Everybody complains about being behind with their work. But if technology helps us spend a shorter time on other tasks, are we not supposed to have more time to do most things?

There is more to life than increasing its speed.
Mahatma Gandhi (1869 – 1948)

When I was a child, picnicking in Florya, Yakacık or in the Belgrad Forest was quite a big thing. We would start making our preparations early in the morning. Sandwiches would be prepared. We would call the other families that would be coming with us to the picnic at least one day before and we would agree to meet at a certain time somewhere on the way to the picnic area. We would leave the house at 11:00 in the morning at the latest so that we would arrive at our destination around 12:30. Once on the road, nobody could call to let others know that they would be late or not be coming at all because mobile phones did not exist...

When I was a child there were telex machines. I suppose the telex messages of those days were today's e-mail messages. The machine sounded something like a cross between a sewing machine, an electronic typewriter and a scanner. For each incoming message it would punch holes through a thin paper tape. Back then I could not grasp what those holes meant. Then I learned that the machine would read these holes and print the message on paper in the form of writing. So incredible...

It is possible to add to these examples... Nowadays we are able to do everything faster. Technology makes our job easier, shortening both distances and the time we spend on doing things. But when I look around, very few people are happy with these shortened times. Everybody complains about being behind with their work and how they do not have enough time. Some complain that they do not have enough time for themselves, some say they cannot make time for their families and others claim that they cannot allocate enough time to their work. But since we spend a shorter time on many tasks, are we not supposed to have more time to do most things? Where is the problem?

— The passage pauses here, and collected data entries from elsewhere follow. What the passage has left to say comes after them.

omit [TopologicalSpace G] [IsTopologicalGroup G] [CompactSpace G] [SecondCountableTopology G]
  [MeasurableSpace G] [BorelSpace G] in
/-- **Lie-free mobility hypothesis on `ρ`.**  For every vector `x` and every scale `t ∈ (0,1]`
there is a group element `k` that MOVES `x` by `≥ a₀ t ‖x‖` while `ρ(k) + ρ(k⁻¹) − 2` is
`K₀ t²`-small (a "second-order" element at scale `t`).  Holds for `U(1)` (`a₀ = 2`, `K₀ = π²`),
for the fundamental of `SU(2)`, and for every continuous unitary `ρ` of a compact connected Lie
group whose restriction has no invariant vector (one-parameter subgroups); FAILS for finite `G`
(as it must: finite gauge groups freeze up to `b ~ e^{cβ}`). -/
def MobilePairs (a₀ K₀ : ℝ) : Prop :=
  0 < a₀ ∧ 0 ≤ K₀ ∧ ∀ x : EuclideanSpace ℂ (Fin N), ∀ t : ℝ, 0 < t → t ≤ 1 →
    ∃ k : G, a₀ * t * ‖x‖ ≤ ‖act (ρ k) x - x‖ ∧
      ∀ v : EuclideanSpace ℂ (Fin N), ‖act (ρ k) v + act (ρ k⁻¹) v - (2 : ℂ) • v‖ ≤ K₀ * t ^ 2 * ‖v‖

/-- The `β`-free anti-concentration constant `c(ρ) = a₀² e^{−15 N K₀} / 12 ∧ 1`. -/
noncomputable def ceilC (N : ℕ) (a₀ K₀ : ℝ) : ℝ := min (a₀ ^ 2 * Real.exp (-(30 * N * K₀) / 2) / 12) 1

theorem ceilC_pos (N : ℕ) {a₀ : ℝ} (ha : 0 < a₀) (K₀ : ℝ) : 0 < ceilC N a₀ K₀ :=
  lt_min (by positivity) one_pos

theorem ceilC_le_one (N : ℕ) (a₀ K₀ : ℝ) : ceilC N a₀ K₀ ≤ 1 := min_le_right _ _

/-- **Contraction of the single-link conditional mean**: under `MobilePairs ρ a₀ K₀` and `β ≥ 1`,
`‖M_e(η) x‖ ≤ (1 − c/(2β)) ‖x‖` for every edge `e`, boundary condition `η` and vector `x`. -/
theorem linkMean_isContr (hρ : Continuous ρ) (hρu : ∀ g, ρ g ∈ Matrix.unitaryGroup (Fin N) ℂ)
    {a₀ K₀ : ℝ} (hmob : MobilePairs ρ a₀ K₀) {β : ℝ} (hβ : 1 ≤ β) (e : ZdEdge 4) (η : LGConfig 4 G) :
    IsContr (linkMean ρ β e η) (1 - ceilC N a₀ K₀ / (2 * β)) := by
  intro x
  have hβ0 : 0 < β := by linarith
  set t : ℝ := (Real.sqrt β)⁻¹ with ht
  have hsq : 0 < Real.sqrt β := Real.sqrt_pos.2 hβ0
  have ht0 : 0 < t := by rw [ht]; positivity
  have ht2 : t ^ 2 = β⁻¹ := by rw [ht, inv_pow, Real.sq_sqrt hβ0.le]
  have ht1 : t ≤ 1 := by
    rw [ht]; refine inv_le_one_of_one_le₀ ?_
    rw [show (1 : ℝ) = Real.sqrt 1 by simp]; exact Real.sqrt_le_sqrt hβ
  obtain ⟨ha₀, hK₀, hmob'⟩ := hmob
  obtain ⟨k, hmove, hk⟩ := hmob' x t ht0 ht1
  have hκ : 0 ≤ K₀ * t ^ 2 := by positivity
  have hmain := norm_act_condMean_le (linkPi e) (linkRep ρ e) (continuous_linkRep ρ hρ e)
    (linkRep_unitary ρ hρu e) (continuous_linkW ρ hρ β e η) (linkW_pos ρ β e η)
    (integral_linkW_pos ρ hρ β e η) (k := fun _ => k) (a := a₀ * t) (K := 30 * N * K₀)
    (by positivity) (by positivity) x (by simpa using hmove) (fun ζ => by
      have := linkW_second_diff ρ hρu hβ0.le hκ hk e η ζ
      have e1 : β * (K₀ * t ^ 2) = K₀ := by rw [ht2]; field_simp
      rwa [e1] at this)
  refine hmain.trans (mul_le_mul_of_nonneg_right ?_ (norm_nonneg _))
  have hc : ceilC N a₀ K₀ / (2 * β) ≤ (a₀ * t) ^ 2 * Real.exp (-(30 * N * K₀) / 2) / 24 := by
    rw [mul_pow, ht2]
    have := min_le_left (a₀ ^ 2 * Real.exp (-(30 * N * K₀) / 2) / 12) 1
    unfold ceilC
    rw [div_le_iff₀ (by positivity)]
    calc min (a₀ ^ 2 * Real.exp (-(30 * ↑N * K₀) / 2) / 12) 1
        ≤ a₀ ^ 2 * Real.exp (-(30 * ↑N * K₀) / 2) / 12 := this
      _ = a₀ ^ 2 * β⁻¹ * Real.exp (-(30 * ↑N * K₀) / 2) / 24 * (2 * β) := by field_simp; ring
  linarith

/-! ### B.3 The top run of the staple: resampling one link at a time -/

/-- The `s`-th link of the top run of the staple: `((b+1, s, 0, 0), 1)`. -/
def topLink (b s : ℕ) : ZdEdge 4 := (site2 ((b : ℤ) + 1) s, (1 : Fin 4))

omit [Group G] [TopologicalSpace G] [IsTopologicalGroup G] [CompactSpace G] [SecondCountableTopology G]
  [MeasurableSpace G] [BorelSpace G] in
@[simp] theorem topLink_fst (b s : ℕ) : (topLink b s).1 = site2 ((b : ℤ) + 1) s := rfl

omit [Group G] [TopologicalSpace G] [IsTopologicalGroup G] [CompactSpace G] [SecondCountableTopology G]
  [MeasurableSpace G] [BorelSpace G] in
@[simp] theorem topLink_snd (b s : ℕ) : (topLink b s).2 = 1 := rfl

omit [Group G] [TopologicalSpace G] [IsTopologicalGroup G] [CompactSpace G] [SecondCountableTopology G]
  [MeasurableSpace G] [BorelSpace G] in
theorem topLink_injective (b : ℕ) : Function.Injective (topLink b) := by
  intro s s' h
  have := congrArg (fun e : ZdEdge 4 => e.1 1) h
  simpa [topLink] using this

/-- The staple minus its top run (down run, bottom run, closing link). -/
def rest (b m : ℕ) (U : LGConfig 4 G) : G :=
  (((List.range (b + 1)).reverse).map fun t : ℕ => (U (site2 t m, 0))⁻¹).prod *
    ((((List.range m).reverse).map fun s : ℕ => (U (site2 0 s, 1))⁻¹).prod * U (site2 0 0, 0))

omit [TopologicalSpace G] [IsTopologicalGroup G] [CompactSpace G] [SecondCountableTopology G]
  [MeasurableSpace G] [BorelSpace G] in
theorem staple_eq_top_mul_rest (b m : ℕ) (U : LGConfig 4 G) :
    staple b m U = ((List.range m).map fun s => U (topLink b s)).prod * rest b m U := rfl

/-- Edges read by `rest`. -/
def restEdges (b m : ℕ) : Finset (ZdEdge 4) :=
  ((Finset.range (b + 1)).image fun t : ℕ => (site2 t m, (0 : Fin 4))) ∪
    ((Finset.range m).image fun s : ℕ => (site2 0 s, (1 : Fin 4))) ∪ {(site2 0 0, (0 : Fin 4))}

omit [TopologicalSpace G] [IsTopologicalGroup G] [CompactSpace G] [SecondCountableTopology G]
  [MeasurableSpace G] [BorelSpace G] in
theorem rest_congr {b m : ℕ} {U U' : LGConfig 4 G} (h : ∀ e ∈ restEdges b m, U e = U' e) :
    rest b m U = rest b m U' := by
  unfold rest
  have hdown : (((List.range (b + 1)).reverse).map fun t : ℕ => (U (site2 t m, 0))⁻¹) =
      ((List.range (b + 1)).reverse).map fun t : ℕ => (U' (site2 t m, 0))⁻¹ := by
    refine List.map_congr_left fun t ht => ?_
    rw [h _ ?_]
    simp only [restEdges, Finset.mem_union, Finset.mem_image, Finset.mem_range, Finset.mem_singleton]
    exact Or.inl (Or.inl ⟨t, by simpa using ht, rfl⟩)
  have hbot : (((List.range m).reverse).map fun s : ℕ => (U (site2 0 s, 1))⁻¹) =
      ((List.range m).reverse).map fun s : ℕ => (U' (site2 0 s, 1))⁻¹ := by
    refine List.map_congr_left fun s hs => ?_
    rw [h _ ?_]
    simp only [restEdges, Finset.mem_union, Finset.mem_image, Finset.mem_range, Finset.mem_singleton]
    exact Or.inl (Or.inr ⟨s, by simpa using hs, rfl⟩)
  have hclose : U (site2 0 0, 0) = U' (site2 0 0, 0) := h _ (by simp [restEdges])
  rw [hdown, hbot, hclose]

omit [Group G] [TopologicalSpace G] [IsTopologicalGroup G] [CompactSpace G] [SecondCountableTopology G]
  [MeasurableSpace G] [BorelSpace G] in
theorem topLink_not_mem_colEdges (b s : ℕ) : topLink b s ∉ FixedMesh.colEdges b := by
  intro h
  unfold FixedMesh.colEdges at h
  rcases Finset.mem_union.1 h with h | h
  · have := congrArg Prod.snd (Finset.mem_singleton.1 h)
    simp [topLink] at this
  · obtain ⟨i, _, hi⟩ := Finset.mem_image.1 h
    have := congrArg Prod.snd hi
    simp [topLink] at this

omit [Group G] [TopologicalSpace G] [IsTopologicalGroup G] [CompactSpace G] [SecondCountableTopology G]
  [MeasurableSpace G] [BorelSpace G] in
theorem topLink_not_mem_restEdges {b m s : ℕ} : topLink b s ∉ restEdges b m := by
  intro h
  unfold restEdges at h
  rcases Finset.mem_union.1 h with h | h
  · rcases Finset.mem_union.1 h with h | h
    · obtain ⟨t, _, ht⟩ := Finset.mem_image.1 h
      have := congrArg Prod.snd ht
      simp [topLink] at this
    · obtain ⟨s', _, hs'⟩ := Finset.mem_image.1 h
      have := congrArg (fun e : ZdEdge 4 => e.1 0) hs'
      simp [topLink] at this
      omega
  · have := congrArg Prod.snd (Finset.mem_singleton.1 h)
    simp [topLink] at this

omit [Group G] [TopologicalSpace G] [IsTopologicalGroup G] [CompactSpace G] [SecondCountableTopology G]
  [MeasurableSpace G] [BorelSpace G] in
/-- The base point of an edge of a plaquette has the same coordinate ALONG THE EDGE as the
plaquette's base point; in particular two parallel edges of one plaquette share that coordinate. -/
theorem base_coord_of_mem_plaquetteEdges {p : ZdPlaquette 4} {e : ZdEdge 4} (he : e ∈ plaquetteEdges p) :
    e.1 e.2 = p.1 e.2 := by
  obtain ⟨x, ⟨⟨i, j⟩, hij⟩⟩ := p
  simp only at hij
  simp only [plaquetteEdges, Finset.mem_insert, Finset.mem_singleton] at he
  rcases he with rfl | rfl | rfl | rfl
  · rfl
  · simp [hij.ne']
  · simp [hij.ne]
  · rfl

omit [Group G] [TopologicalSpace G] [IsTopologicalGroup G] [CompactSpace G] [SecondCountableTopology G]
  [MeasurableSpace G] [BorelSpace G] in
/-- Distinct links of the top run are never edges of a common plaquette. -/
theorem topLink_not_mem_collar {b s s' : ℕ} (h : s ≠ s') :
    topLink b s ∉ (plaquettesTouching ({topLink b s'} : Finset (ZdEdge 4))).biUnion plaquetteEdges := by
  intro hmem
  obtain ⟨p, hp, he⟩ := Finset.mem_biUnion.1 hmem
  obtain ⟨e', he'⟩ := mem_plaquettesTouching_iff.1 hp
  rw [Finset.mem_inter, Finset.mem_singleton] at he'
  obtain ⟨he'p, rfl⟩ := he'
  have h1 := base_coord_of_mem_plaquetteEdges he
  have h2 := base_coord_of_mem_plaquetteEdges he'p
  simp only [topLink_fst, topLink_snd, site2_one] at h1 h2
  exact h (by exact_mod_cast h1.trans h2.symm)

omit [Group G] [TopologicalSpace G] [IsTopologicalGroup G] [CompactSpace G] [SecondCountableTopology G]
  [MeasurableSpace G] [BorelSpace G] in
/-- A top link and its collar sit inside the box of half-width `(2n+2)b+1` (`b ≥ 1`). -/
theorem topLink_collar_mem_box {b n s : ℕ} (hb : 1 ≤ b) (hs : s < (2 * n + 1) * b) :
    ∀ e ∈ ({topLink b s} : Finset (ZdEdge 4)) ∪
        (plaquettesTouching ({topLink b s} : Finset (ZdEdge 4))).biUnion plaquetteEdges,
      e.1 ∈ box 4 ((2 * n + 2) * b + 1) := by
  have hs' : (s : ℤ) < (2 * n + 1) * b := by exact_mod_cast hs
  have hb' : (1 : ℤ) ≤ b := by exact_mod_cast hb
  have hn : (0 : ℤ) ≤ n := Int.natCast_nonneg n
  have hnb : (0 : ℤ) ≤ (n : ℤ) * b := by positivity
  have key : ∀ e : ZdEdge 4, (∀ k, (topLink b s).1 k - 1 ≤ e.1 k ∧ e.1 k ≤ (topLink b s).1 k + 1) →
      e.1 ∈ box 4 ((2 * n + 2) * b + 1) := by
    intro e he
    rw [mem_box]
    intro k
    push_cast
    have h0 := he k
    simp only [topLink_fst, site2] at h0
    split_ifs at h0 <;> constructor <;> nlinarith
  intro e he
  rcases Finset.mem_union.1 he with he | he
  · rw [Finset.mem_singleton] at he
    subst he
    exact key _ fun k => ⟨by omega, by omega⟩
  · obtain ⟨e', he', hn'⟩ := exists_near_of_mem_collar he
    rw [Finset.mem_singleton] at he'
    subst he'
    exact key _ hn'

omit [TopologicalSpace G] [IsTopologicalGroup G] [CompactSpace G] [SecondCountableTopology G]
  [MeasurableSpace G] [BorelSpace G] in
/-- The single-link weight at `e` does not see the configuration at `e` nor outside the collar. -/
theorem linkW_congr (β : ℝ) {e : ZdEdge 4} {η₁ η₂ : LGConfig 4 G}
    (h : ∀ x ∈ (plaquettesTouching ({e} : Finset (ZdEdge 4))).biUnion plaquetteEdges, x ≠ e →
      η₁ x = η₂ x) : linkW ρ β e η₁ = linkW ρ β e η₂ := by
  funext ζ
  simp only [linkW]
  refine congrArg (fun t => Real.exp (-β * t))
    (isCylinder_wilsonBoundaryAction_holds (G := G) ρ {e} fun x hx => ?_)
  by_cases hxe : x = e
  · subst hxe
    rw [glueWith_apply_mem _ _ _ (Finset.mem_singleton_self _),
      glueWith_apply_mem _ _ _ (Finset.mem_singleton_self _)]
  · rw [glueWith_apply_not_mem _ _ _ (by simpa using hxe),
      glueWith_apply_not_mem _ _ _ (by simpa using hxe)]
    exact h x (Finset.mem_coe.1 hx) hxe

omit [SecondCountableTopology G] in
theorem linkMean_congr (β : ℝ) {e : ZdEdge 4} {η₁ η₂ : LGConfig 4 G}
    (h : ∀ x ∈ (plaquettesTouching ({e} : Finset (ZdEdge 4))).biUnion plaquetteEdges, x ≠ e →
      η₁ x = η₂ x) : linkMean ρ β e η₁ = linkMean ρ β e η₂ := by
  unfold linkMean
  rw [linkW_congr ρ β h]

omit [SecondCountableTopology G] in
theorem linkMean_update_topLink {b s s' : ℕ} (h : s ≠ s') (β : ℝ) (η : LGConfig 4 G) (g : G) :
    linkMean ρ β (topLink b s') (Function.update η (topLink b s) g) = linkMean ρ β (topLink b s') η :=
  linkMean_congr ρ β fun x hx _ =>
    Function.update_of_ne (by rintro rfl; exact topLink_not_mem_collar h hx) _ _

David Ricardo said that "the value of a commodity depends on the relative quantity of labour which is necessary for its production". Karl Marx introduced the concept of value added. And the time of circulation, based on the circulation of capital, is considered to be the distance travelled before a commodity is produced or until we have access to a commodity.

All the examples I have given above are related to the time of circulation. I presume it would not be wrong to claim that the time of circulation is shortened as technology advances.

I would like to continue with a quotation from columnist Mustafa Balbay's "Time" which was published on his newspaper Cumhuriyet on December 23, 2009, which marked the 293rd day of his time under arrest:

"Imagine that you work with a bank which gives you 86.400 units of credit every morning but no credits can be transferred to the next day. Any credit unused during the day is cancelled overnight, regardless of the quantity. What would you do? You would certainly get all your credits out to the last penny. Actually, we all work with a bank like this. Time.

Every morning it cancels all the time you did not invest in good things and records that as loss on your account. It never transfers anything. It does not allow you to exceed your credit by a single penny. The bank opens a new account for you every day. Every night it destroys the day's balance. If you fail to use your daily deposit, that is your loss. No turning back. You cannot get any advances against the next day's credits. You have to use and live the deposit you have today. Invest in it so that it will come back to you as health, happiness and success."

Whether you consider Marx's value added and time of production efficiency or Mustafa Balbay's measurement in seconds, time is a common denominator for the whole universe. But being able to identify time with life; that is, being able to become aware that one lives within time is a completely different thing... What renders time precious are those moments when we feel and make it felt that we are living, creating, producing and doing the things we love. Is it possible to measure the added value of those moments on us using the economic theories we know?

No matter how high the velocity of circulation is, the things we remember when we look back at what we have used from the safe are those with moments with real added value.

At this point I would like to go back to the matter of the lack of time from the standpoint of creating added value. How long does it take you to go to work from home and go back home from work? Is there any way you can make that time valuable or create added value for yourself or for others? Especially if you are driving, do you know what a big portion of the sum in the safe you are wasting every day?

The Internet is a medium that allows us to do many things at a very high speed. For example, it allows faster and easier research or easier access to information without even having to move. But what about the time we spend when, in the middle of doing research on something with a "high velocity of circulation", we decide to surf some websites, check the latest weather forecast, chat with a friend for five minutes, see the new e-mails in our inbox and decide to reply to them? Do we get our work done so as to have excess time? More importantly, can we feel that we are living when we are doing all these?

How much do we live when we are in jammed up traffic; using our mobile phones to make 40 to 50 phone calls a day; when we find ourselves browsing through thousands of products in a shopping centre having no memory whatsoever of what we had originally come to buy; dealing with the 1000 e-mails in our inbox whose necessity can be questioned; zapping through channels on the television for hours?

Can any one of you remember what they did this time last week? Can any one of you tell us at least one story from each stage of your lives? How many times within a day could one say: "Yes, I captured this moment, I can feel right now that I am living"?

My intention is not to bore you with these questions when we are welcoming the New Year in hope.

I just hope that we do not use our time ungraciously – as if we have a million years to live.